Work to complete
Select, from the data, each line where "Fact" occurs.

Data for this exercise
import Mathlib.RingTheory.RootsOfUnity.Lemmas
import Mathlib.RingTheory.RootsOfUnity.CyclotomicUnits
import Mathlib.RingTheory.RootsOfUnity.Minpoly
import Literature.NumberTheory.GaloisRepresentations.ModNCyclotomicCharacter
import HarnessLib

/-! # The cyclotomic uniformiser above a prime `N` — stub `stub_cycChar` of line `Sketch`,
# crux `MazurKenkuBound` (stmt-ABC-15125)

WHAT. For a primitive `N`-th root of unity `ζ ∈ ℚ̄` (`N` prime):
* `(ζ - 1) ^ (N - 1) = N · ε` with `ε` and `ε⁻¹` integral over `ℤ` (so `π₀ = ζ - 1` is a
  uniformiser above `N` with `π₀ ^ (N - 1)` a unit multiple of `N` in `\bar ℤ`);
* for every `σ ∈ Γ_ℚ`, `σ (ζ - 1) = (ζ - 1) (c + (ζ - 1) m)` with `m ∈ \bar ℤ` and
  `c = χ̄_N(σ)` (the value, in `ℕ`, of the mod `N` cyclotomic character), i.e.
  `σ(π₀) / π₀ ≡ χ̄_N(σ) (mod π₀)` — the algebraic form of "`χ̄_N = θ_{N-1}` on inertia".

SOURCE. Folklore (Washington, *Cyclotomic Fields*, Lemma 1.4 and Prop. 2.8; used in Mazur 1978,
proof of Prop. 5.1).

PROOF. Part 1 is computed inside the domain `R = \bar ℤ = integralClosure ℤ ℚ̄`, where `ζ` is
still a primitive `N`-th root of unity: Mathlib's `IsPrimitiveRoot.prod_pow_sub_one_eq_order`
(`(-1)^{N-1} ∏_{0<k<N} (ζ^k - 1) = N`) and `IsPrimitiveRoot.associated_sub_one_pow_sub_one_of_coprime`
(`ζ - 1 ~ ζ^k - 1` for `k` coprime to `N`) show that `(ζ - 1)^{N-1}` and `N` are associated in
`R`; the unit is `ε⁻¹`. Part 2: `σ ζ = ζ ^ c` (`modNCyclotomicCharacter_spec`), so
`σ (ζ - 1) = ζ ^ c - 1 = (ζ - 1) ∑_{i<c} ζ^i` and `∑_{i<c} ζ^i = c + (ζ - 1) ∑_{i<c} ∑_{j<i} ζ^j`
(geometric sums), with `m = ∑_{i<c} ∑_{j<i} ζ^j` integral. -/

-- `Summit.<Summit>.<Problem>` is the mandated summit-side namespace (CONVENTIONS §2); for the
-- single-conjunct summit `ABC` the two coincide, so the duplicate `ABC.ABC` is deliberate.
set_option linter.dupNamespace false

noncomputable section

open Field Literature.NumberTheory.GaloisRepresentations
open Finset

namespace Summit.ABC.ABC.Theorems

/-- In a domain containing a primitive `(n+1)`-th root of unity `μ` with `n + 1` prime,
`(μ - 1) ^ n` is associated with `n + 1`: each `μ ^ k - 1` (`0 < k ≤ n`) is associated with
`μ - 1`, and `(-1)^n ∏_{0<k≤n} (μ ^ k - 1) = n + 1`. [folklore] -/
private theorem sub_one_pow_associated_natCast_of_prime {R : Type*} [CommRing R] [IsDomain R]
    {n : ℕ} (hp : (n + 1).Prime) {μ : R} (hμ : IsPrimitiveRoot μ (n + 1)) :
    Associated ((μ - 1) ^ n) ((n + 1 : ℕ) : R) := by
  have h1 : Associated ((μ - 1) ^ n) (∏ k ∈ range n, (μ ^ (k + 1) - 1)) := by
    have hc : (μ - 1) ^ n = ∏ _k ∈ range n, (μ - 1) := by
      rw [Finset.prod_const, Finset.card_range]
    rw [hc]
    refine Associated.prod _ _ _ fun k hk => hμ.associated_sub_one_pow_sub_one_of_coprime ?_
    rw [Finset.mem_range] at hk
    exact (Nat.coprime_of_lt_prime k.succ_ne_zero (by omega) hp).symm
  have h2 : Associated (∏ k ∈ range n, (μ ^ (k + 1) - 1)) ((n + 1 : ℕ) : R) := by
    refine ⟨(-1) ^ n, ?_⟩
    rw [Units.val_pow_eq_pow_val, Units.val_neg, Units.val_one, mul_comm,
      hμ.prod_pow_sub_one_eq_order]
    push_cast
    rfl
  exact h1.trans h2

/-- **The cyclotomic uniformiser**: for a primitive `N`-th root of unity `ζ ∈ ℚ̄`
(`N` prime), `(ζ - 1)^{N-1} = N · ε` with `ε` a unit of `\bar ℤ`, and for every `σ ∈ Γ_ℚ`,
`σ(ζ - 1) = (ζ - 1)(c + (ζ - 1) m)` with `m ∈ \bar ℤ` and `c = χ̄_N(σ)` (`σζ = ζᶜ`,
`(ζᶜ - 1)/(ζ - 1) = 1 + ζ + ⋯ + ζ^{c-1} ≡ c`). [folklore] -/
theorem stub_cycChar (N : ℕ) [Fact N.Prime] {ζ : AlgebraicClosure ℚ} (hζ : IsPrimitiveRoot ζ N) :
    (∃ ε : AlgebraicClosure ℚ, IsIntegral ℤ ε ∧ IsIntegral ℤ ε⁻¹ ∧
        (ζ - 1) ^ (N - 1) = (N : AlgebraicClosure ℚ) * ε) ∧
      ∀ σ : absoluteGaloisGroup ℚ, ∃ m : AlgebraicClosure ℚ, IsIntegral ℤ m ∧
        σ • (ζ - 1) = (ζ - 1) *
          ((((modNCyclotomicCharacter ℚ N σ : (ZMod N)ˣ) : ZMod N).val : AlgebraicClosure ℚ) +
            (ζ - 1) * m) := by
  have hp : N.Prime := Fact.out
  have hζint : IsIntegral ℤ ζ := hζ.isIntegral hp.pos
  refine ⟨?_, fun σ => ?_⟩
  · -- Part 1: work in the domain `R = integralClosure ℤ ℚ̄`.
    set R : Subalgebra ℤ (AlgebraicClosure ℚ) := integralClosure ℤ (AlgebraicClosure ℚ)
    set μ : R := ⟨ζ, hζint⟩ with hμdef
    have hμ : IsPrimitiveRoot μ N :=
      (IsPrimitiveRoot.coe_submonoidClass_iff (M := AlgebraicClosure ℚ) (ζ := μ)).1 hζ
    have hN1 : N - 1 + 1 = N := Nat.sub_add_cancel hp.one_lt.le
    have hassoc : Associated ((μ - 1) ^ (N - 1)) ((N : ℕ) : R) := by
      have h := sub_one_pow_associated_natCast_of_prime (n := N - 1) (by rwa [hN1]) (μ := μ)
        (by rwa [hN1])
      rwa [hN1] at h
    obtain ⟨u, hu⟩ := hassoc
    have hU : (ζ - 1) ^ (N - 1) * ((u : R) : AlgebraicClosure ℚ) = N := by
      have h := congrArg Subtype.val hu
      simpa [hμdef] using h
    have hUε : ((u : R) : AlgebraicClosure ℚ) * (((u⁻¹ : Rˣ) : R) : AlgebraicClosure ℚ) = 1 := by
      rw [← Subalgebra.coe_mul, Units.mul_inv, Subalgebra.coe_one]
    refine ⟨(((u⁻¹ : Rˣ) : R) : AlgebraicClosure ℚ), ((u⁻¹ : Rˣ) : R).2, ?_, ?_⟩
    · rw [inv_eq_of_mul_eq_one_left hUε]
      exact (u : R).2
    · calc (ζ - 1) ^ (N - 1)
          = (ζ - 1) ^ (N - 1) * (((u : R) : AlgebraicClosure ℚ) *
              (((u⁻¹ : Rˣ) : R) : AlgebraicClosure ℚ)) := by rw [hUε, mul_one]
        _ = (ζ - 1) ^ (N - 1) * ((u : R) : AlgebraicClosure ℚ) *
              (((u⁻¹ : Rˣ) : R) : AlgebraicClosure ℚ) := by rw [mul_assoc]
        _ = (N : AlgebraicClosure ℚ) * (((u⁻¹ : Rˣ) : R) : AlgebraicClosure ℚ) := by rw [hU]
  · -- Part 2: `σ ζ = ζ ^ c`, geometric sums.
    set c : ℕ := ((modNCyclotomicCharacter ℚ N σ : (ZMod N)ˣ) : ZMod N).val
    have hσζ : σ • ζ = ζ ^ c := modNCyclotomicCharacter_spec ℚ N σ ζ hζ.pow_eq_one
    refine ⟨∑ i ∈ range c, ∑ j ∈ range i, ζ ^ j, ?_, ?_⟩
    · exact IsIntegral.sum _ fun i _ => IsIntegral.sum _ fun j _ => hζint.pow j
    · have key : ∑ i ∈ range c, ζ ^ i =
          (c : AlgebraicClosure ℚ) + (ζ - 1) * ∑ i ∈ range c, ∑ j ∈ range i, ζ ^ j := by
        rw [Finset.mul_sum]
        simp_rw [mul_geom_sum]
        rw [Finset.sum_sub_distrib, Finset.sum_const, Finset.card_range, nsmul_eq_mul, mul_one]
        ring
      rw [absoluteGaloisGroup.smul_def, map_sub, map_one, ← absoluteGaloisGroup.smul_def, hσζ,
        ← key, mul_geom_sum]

end Summit.ABC.ABC.Theorems

end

Output
theorem stub_cycChar (N : ℕ) [Fact N.Prime] {ζ : AlgebraicClosure ℚ} (hζ : IsPrimitiveRoot ζ N) :
  have hp : N.Prime := Fact.out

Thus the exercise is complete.